*Assignment:* Copy out each line of the material that includes the word "hcomm".

————

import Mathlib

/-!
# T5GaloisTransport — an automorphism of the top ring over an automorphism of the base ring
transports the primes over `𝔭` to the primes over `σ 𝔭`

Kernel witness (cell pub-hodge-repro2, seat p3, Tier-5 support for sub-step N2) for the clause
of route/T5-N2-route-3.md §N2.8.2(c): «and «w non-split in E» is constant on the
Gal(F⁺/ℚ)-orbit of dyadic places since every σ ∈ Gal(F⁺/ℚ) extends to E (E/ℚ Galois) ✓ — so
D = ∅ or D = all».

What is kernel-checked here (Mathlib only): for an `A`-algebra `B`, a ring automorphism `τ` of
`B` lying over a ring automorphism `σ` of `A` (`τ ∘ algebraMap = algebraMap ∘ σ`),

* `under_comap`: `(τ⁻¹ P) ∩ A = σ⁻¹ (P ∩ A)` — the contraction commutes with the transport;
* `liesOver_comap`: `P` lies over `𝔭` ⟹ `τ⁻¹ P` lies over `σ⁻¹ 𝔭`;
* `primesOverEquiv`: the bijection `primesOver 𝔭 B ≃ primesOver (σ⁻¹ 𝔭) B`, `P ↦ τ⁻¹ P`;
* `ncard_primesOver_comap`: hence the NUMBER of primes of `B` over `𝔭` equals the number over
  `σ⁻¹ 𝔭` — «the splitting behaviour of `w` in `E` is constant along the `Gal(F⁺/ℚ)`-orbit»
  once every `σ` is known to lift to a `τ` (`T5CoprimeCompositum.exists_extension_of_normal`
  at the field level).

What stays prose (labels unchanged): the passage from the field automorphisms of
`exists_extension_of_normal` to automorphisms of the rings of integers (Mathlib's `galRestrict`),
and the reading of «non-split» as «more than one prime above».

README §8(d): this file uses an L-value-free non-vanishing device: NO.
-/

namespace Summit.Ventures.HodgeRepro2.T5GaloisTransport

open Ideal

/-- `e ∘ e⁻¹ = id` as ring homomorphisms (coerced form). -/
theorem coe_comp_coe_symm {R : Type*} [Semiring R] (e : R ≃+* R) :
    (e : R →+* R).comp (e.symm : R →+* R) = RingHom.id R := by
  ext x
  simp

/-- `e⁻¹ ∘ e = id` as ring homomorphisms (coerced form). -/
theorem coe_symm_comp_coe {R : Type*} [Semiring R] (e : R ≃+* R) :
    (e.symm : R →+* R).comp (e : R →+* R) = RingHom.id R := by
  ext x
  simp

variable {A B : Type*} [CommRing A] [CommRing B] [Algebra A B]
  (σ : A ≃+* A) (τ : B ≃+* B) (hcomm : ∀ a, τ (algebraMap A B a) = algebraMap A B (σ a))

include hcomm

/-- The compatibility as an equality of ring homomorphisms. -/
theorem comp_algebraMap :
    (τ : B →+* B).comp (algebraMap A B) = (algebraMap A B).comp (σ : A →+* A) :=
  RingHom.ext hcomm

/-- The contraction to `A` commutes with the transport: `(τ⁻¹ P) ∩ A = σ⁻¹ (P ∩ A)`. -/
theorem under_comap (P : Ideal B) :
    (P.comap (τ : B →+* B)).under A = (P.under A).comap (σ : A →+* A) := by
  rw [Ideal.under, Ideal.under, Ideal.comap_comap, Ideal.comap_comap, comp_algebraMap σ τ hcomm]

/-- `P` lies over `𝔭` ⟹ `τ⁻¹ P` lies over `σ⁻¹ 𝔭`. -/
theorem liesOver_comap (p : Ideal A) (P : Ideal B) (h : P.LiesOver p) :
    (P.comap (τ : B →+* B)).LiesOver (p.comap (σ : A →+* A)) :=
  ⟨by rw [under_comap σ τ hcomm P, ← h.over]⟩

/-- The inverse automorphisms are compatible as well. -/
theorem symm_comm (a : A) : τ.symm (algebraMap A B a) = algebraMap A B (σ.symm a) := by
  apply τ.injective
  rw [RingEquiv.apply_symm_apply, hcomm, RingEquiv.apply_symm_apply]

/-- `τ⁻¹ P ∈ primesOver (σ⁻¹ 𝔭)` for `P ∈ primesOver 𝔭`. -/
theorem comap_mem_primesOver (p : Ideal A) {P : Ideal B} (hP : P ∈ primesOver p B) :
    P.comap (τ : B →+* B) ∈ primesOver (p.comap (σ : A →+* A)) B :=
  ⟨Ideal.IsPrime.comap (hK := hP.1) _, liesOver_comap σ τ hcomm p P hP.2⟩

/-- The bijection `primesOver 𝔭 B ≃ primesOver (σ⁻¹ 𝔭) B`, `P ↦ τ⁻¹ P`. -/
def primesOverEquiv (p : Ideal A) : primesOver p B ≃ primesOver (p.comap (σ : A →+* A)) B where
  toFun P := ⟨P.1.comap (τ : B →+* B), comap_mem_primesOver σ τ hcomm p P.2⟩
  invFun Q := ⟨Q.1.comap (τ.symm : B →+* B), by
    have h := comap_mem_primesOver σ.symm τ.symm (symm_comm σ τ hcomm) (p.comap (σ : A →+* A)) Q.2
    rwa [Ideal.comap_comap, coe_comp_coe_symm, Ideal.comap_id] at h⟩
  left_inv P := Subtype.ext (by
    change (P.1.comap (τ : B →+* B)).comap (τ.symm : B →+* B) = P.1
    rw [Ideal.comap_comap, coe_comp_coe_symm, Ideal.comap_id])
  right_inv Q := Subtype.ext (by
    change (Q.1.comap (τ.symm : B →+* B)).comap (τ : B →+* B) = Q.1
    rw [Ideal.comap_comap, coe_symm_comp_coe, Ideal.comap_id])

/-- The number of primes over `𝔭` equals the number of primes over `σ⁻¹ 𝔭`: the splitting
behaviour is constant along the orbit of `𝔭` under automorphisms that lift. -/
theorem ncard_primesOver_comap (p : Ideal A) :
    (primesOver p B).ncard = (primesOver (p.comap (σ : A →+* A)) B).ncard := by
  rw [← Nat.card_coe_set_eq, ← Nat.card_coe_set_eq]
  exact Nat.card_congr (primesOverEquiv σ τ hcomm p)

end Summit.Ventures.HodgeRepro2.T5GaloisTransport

————

*Exercise response:*
  (σ : A ≃+* A) (τ : B ≃+* B) (hcomm : ∀ a, τ (algebraMap A B a) = algebraMap A B (σ a))
include hcomm
  RingHom.ext hcomm
  rw [Ideal.under, Ideal.under, Ideal.comap_comap, Ideal.comap_comap, comp_algebraMap σ τ hcomm]
  ⟨by rw [under_comap σ τ hcomm P, ← h.over]⟩
  rw [RingEquiv.apply_symm_apply, hcomm, RingEquiv.apply_symm_apply]
  ⟨Ideal.IsPrime.comap (hK := hP.1) _, liesOver_comap σ τ hcomm p P hP.2⟩
  toFun P := ⟨P.1.comap (τ : B →+* B), comap_mem_primesOver σ τ hcomm p P.2⟩
    have h := comap_mem_primesOver σ.symm τ.symm (symm_comm σ τ hcomm) (p.comap (σ : A →+* A)) Q.2
  exact Nat.card_congr (primesOverEquiv σ τ hcomm p)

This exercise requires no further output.